BRIEF - Beneath this instruction is a listing. Transcribe from it only the stretch from the line with "only from some" through the line with "east edge of", both end lines included, exactly as written.

PROVIDED RECORDS -
import Literature.Probability.Percolation.CornerPercolation
import Literature.Probability.Percolation.RSW
import Literature.Probability.LatticeModels.ProdBernoulliIndependence
import HarnessLib

/-!
# Stub `stub_smallBoxes` (crux stmt-CriticalPhenomena-6470 `SegmentRSW`, line `registered`):
# a `t`-uniform lower bound for `M_t(LR([0, 2n] × [0, n]))` at every fixed `n`

Finite-size input of the birth skeleton of
`Summit.CriticalPhenomena.CardyFormulaZ2.Theses.ModulusResponse.SegmentRSW`: the Bollobás–Riordan
engine delivers its uniform box-crossing constant for the corner models
`M_t = cornerPercolation t` only from some scale `n₀` on, and the finitely many scales `n < n₀` are
absorbed here by finite energy, uniformly in `t ∈ [0, 1]`.

Proof. The bottom row of `[0, 2n] × [0, n]` consists of the `2n` east edges
`{(i, 0), (i + 1, 0)}`, `i < 2n` (`bottomRowEdges (2 n)` of `RSW.lean`); the east edge of `v` is
open in `cornerConfig S` iff the coin `(v, 0) ∈ S` (`east_mem_cornerConfig_iff`), and that coin is
FAIR for every `t` (`cornerParam_apply_zero`). Hence, with `F` the set of the `2n` bottom-row coins,
the cylinder `{S | F ⊆ S}` has `prodBernoulli (cornerParam t)`-probability `(1/2)^{#F}`
(`prodBernoulli_real_subset`) and is contained in `cornerConfig ⁻¹' LR(2n, n)`
(`mem_lrCrossing_of_bottomRowEdges_subset`); `cornerPercolation_real_apply` and monotonicity finish.
-/

noncomputable section

namespace Summit.CriticalPhenomena.CardyFormulaZ2.Cruxes.SegmentRSW.Birth

open MeasureTheory ProbabilityTheory
open Literature.Probability.Percolation Literature.Probability.LatticeModels

/-- **Stub 3 (FINITE SIZE).** For each fixed `n ≥ 1` the hard-way crossing probability
`M_t(LR([0, 2n] × [0, n]))` of the corner model is bounded below by a positive constant independent
of `t ∈ [0, 1]`: the `2n` east edges of the bottom row are open iff their `2n` fair coins
`((i, 0), 0)`, `i < 2n`, all show `1`, an event of probability `(1/2)^{2n}` for every `t`, and then
the bottom row is an open left-right crossing. [folklore] -/
theorem stub_smallBoxes :
    ∀ n : ℕ, 1 ≤ n → ∃ c : ℝ, 0 < c ∧ ∀ t : unitInterval,
      c ≤ (cornerPercolation t).real (lrCrossing (2 * n) n) := by
  intro n _
  -- the `2n` fair coins driving the east edges of the bottom row
  set F : Finset (Site 2 × Fin 2) :=
    (Finset.range (2 * n)).image fun i : ℕ => (pt i 0, (0 : Fin 2))
  refine ⟨(1 / 2 : ℝ) ^ F.card, by positivity, fun t => ?_⟩
  -- the coins of `F` are fair, whatever `t`
  have hfair : ∀ i ∈ F, ((cornerParam t i : unitInterval) : ℝ) = 1 / 2 := by
    intro i hi
    obtain ⟨k, -, rfl⟩ := Finset.mem_image.1 hi
    rw [cornerParam_apply_zero, coe_half]
  -- if all coins of `F` show `1`, the bottom row is open, hence `LR(2n, n)` occurs
  have hrow : {S : Set (Site 2 × Fin 2) | (↑F : Set (Site 2 × Fin 2)) ⊆ S} ⊆
      cornerConfig ⁻¹' lrCrossing (2 * n) n := by
    intro S hS
    refine mem_lrCrossing_of_bottomRowEdges_subset fun e he => ?_
    obtain ⟨k, hk, rfl⟩ := Finset.mem_image.1 (Finset.mem_coe.1 he)
    rw [pt_succ_eq, ← vec10_eq_single, east_mem_cornerConfig_iff]
    exact hS (Finset.mem_coe.2 (Finset.mem_image_of_mem _ hk))
  calc (1 / 2 : ℝ) ^ F.card = ∏ i ∈ F, ((cornerParam t i : unitInterval) : ℝ) := by
        rw [Finset.prod_congr rfl hfair, Finset.prod_const]
    _ = (prodBernoulli (cornerParam t)).real {S | (↑F : Set (Site 2 × Fin 2)) ⊆ S} :=
        (prodBernoulli_real_subset _ F).symm
    _ ≤ (prodBernoulli (cornerParam t)).real (cornerConfig ⁻¹' lrCrossing (2 * n) n) :=
        measureReal_mono hrow
    _ = (cornerPercolation t).real (lrCrossing (2 * n) n) :=
        (cornerPercolation_real_apply t (measurableSet_lrCrossing _ _)).symm

end Summit.CriticalPhenomena.CardyFormulaZ2.Cruxes.SegmentRSW.Birth

end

WORKED SOLUTION -
`M_t = cornerPercolation t` only from some scale `n₀` on, and the finitely many scales `n < n₀` are
absorbed here by finite energy, uniformly in `t ∈ [0, 1]`.

Proof. The bottom row of `[0, 2n] × [0, n]` consists of the `2n` east edges
`{(i, 0), (i + 1, 0)}`, `i < 2n` (`bottomRowEdges (2 n)` of `RSW.lean`); the east edge of `v` is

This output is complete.